裸体画ではないけれど、「ロジータ・ド・ガネイ伯爵夫人の肖像(1923年)」の繊細さにはしびれた。凛とした気品があってたいへん美しい。今回もっとも長く滞在した絵のひとつかもしれない。
「…風に」と題された一連の連作もとても面白かった。これは当時の妻ユキのために描いたごくプライヴェートな作品で、当時の著名画家たちの作風を真似て描いたスケッチ。取り上げられた作家はレジェ、ゴーギャン、ユトリロ、ブラック、ピサロ、マティス、ローランサン、デュフィ、コクトーなど盛りだくさんで、レンブラント風とかルノワール風というのもあった。さすがに特徴を捉えるのが上手いけれども、そこに皮肉や諷刺の意図はなく、純粋にいろんな画家のスタイルを描き分けることを楽しんでいるようなので、観ているこちらもついにやにやしてしまうシリーズだった。「キース・ヴァン・ドンゲン風に」がもっとも多く、3枚もあったけど、よほど真似しやすかったのかなあ。いやはや楽しい楽しい。
* * *
売店には図録や各種グッズに混じって、大部の画集があった。
●LÉONARD FOUJITA { INÉDITS PAR SYLVIE BUISSON
À l'encle rouge-Archives Artistiques, 2007
ISBN 978-2-917330-00-5
今回の図録の巻頭論文を執筆している、パリ在住の美術史家シルヴィー・ビュイッソンによるフジタの研究書。

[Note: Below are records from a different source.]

open Literature.AlgebraicGeometry.Motives
open Literature.AlgebraicGeometry.VanGeemen1994
open Summit.HodgeConjecture.HodgeConjecture.Ring2.Hypotheses

namespace Summit.HodgeConjecture.HodgeConjecture.Ring2.WeilCoverage.TypeThreeElliptic

/-! ### §1 The centroid discriminants `δ = φ₀²` of `𝔤 = 𝔞𝔲𝔱(H¹(A_t;ℚ), E, 𝒟)` (ENGINE 9): a square ⟺ `𝔤` splits over `ℚ` ⟺ `A_t ∼ E_t⁴` -/

/-- **Type-III curve `(3_2,3_2,x20_16,x20_18)` (orbit of size 60, window `2.A₆∘C₄`, `K = ℚ(i)`, lift `φ.sgn`, `𝒟 = ℍ`): the trace-zero centroid generator of the six-dimensional ℚ-Lie algebra `𝔤 = 𝔞𝔲𝔱(H¹(A_t;ℚ), E, ℍ)` has `φ₀² = 4/25`, a SQUARE — the centroid is `ℚ × ℚ`, `𝔤 = 𝔰𝔩₂(ℚ) ⊕ 𝔰𝔩₁(ℍ)`, and `A_t ∼ E_t⁴` (THEOREM S34.1, LEMMA S34.0)**: `4/25 = (2/5)²`.
research route conditional on HC_CM; not a corollary; Q11.4-sentence-2 already refuted in dim ≥ 3. [cite: vanGeemen1994HodgeAV, 5.2] -/
theorem centroidDisc_x20_16_x20_18_isSquare : IsSquare ((4 : ℚ) / 25) :=
  ⟨2 / 5, by norm_num⟩

/-- **Type-III curves `(3_2,3_2,x20_21,x20_22)#60`, `(3_2,3_2,x8_17,x8_17)#48`, `(3_2,3_2,x8_20,x8_20)#48` (window `2.A₆∘C₄`, `K = ℚ(i)`, lift `φ.sgn`, `𝒟 = ℍ`): the centroid generator has `φ₀² = 1/4` on all three — a SQUARE: split centroid, `𝔤 = 𝔰𝔩₂(ℚ) ⊕ 𝔰𝔩₁(ℍ)`, `A_t ∼ E_t⁴` (THEOREM S34.1)**: `1/4 = (1/2)²`.
research route conditional on HC_CM; not a corollary; Q11.4-sentence-2 already refuted in dim ≥ 3. [cite: vanGeemen1994HodgeAV, 5.2] -/
theorem centroidDisc_quarter_isSquare : IsSquare ((1 : ℚ) / 4) :=
  ⟨1 / 2, by norm_num⟩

タイトルは「未発表」という意味だがどういうことなんだろう。仏アマゾンを検索してみると同著者によるフジタ関連本は他にいくつもあるようだ(フジタ作品の総合カタログも著している由)。
本書はもちろん全編フランス語で書かれているんだけど、日動美術財団が編集に協力していて、日本語訳がところどころについているのがありがたい(抄訳だろうけど、他に英語もあり)。
第一級の専門家による詳細な評伝が読めるのはさておいても、なにより図版の美しさに惹かれてつい購入してしまった。全ページ光沢のあるアート紙で、それがフジタの作風にとてもよく似合ってるように感じたのだ。アート紙は指紋が付着しやすいので敬遠されるのか、最近の図録はほとんど全てと言っていいほどマットコート紙が使われていて、発色はまあまあなんだけど色が沈むのでどうしても少しくすみがちになるのが玉に瑕なのだ(図録だけでなく大判の画集なんかでもマット系が主流じゃなかろうか)。そんな中、艶のある高級アート紙で作られたこの本には眼を奪われてしまった。…と、内容ではなく本の体裁のことばかり語ってしまったが、もちろん中身も楽しみ。1920年代のシャンソンを聴きながら、休日にゆっくり楽しみたい一冊であります。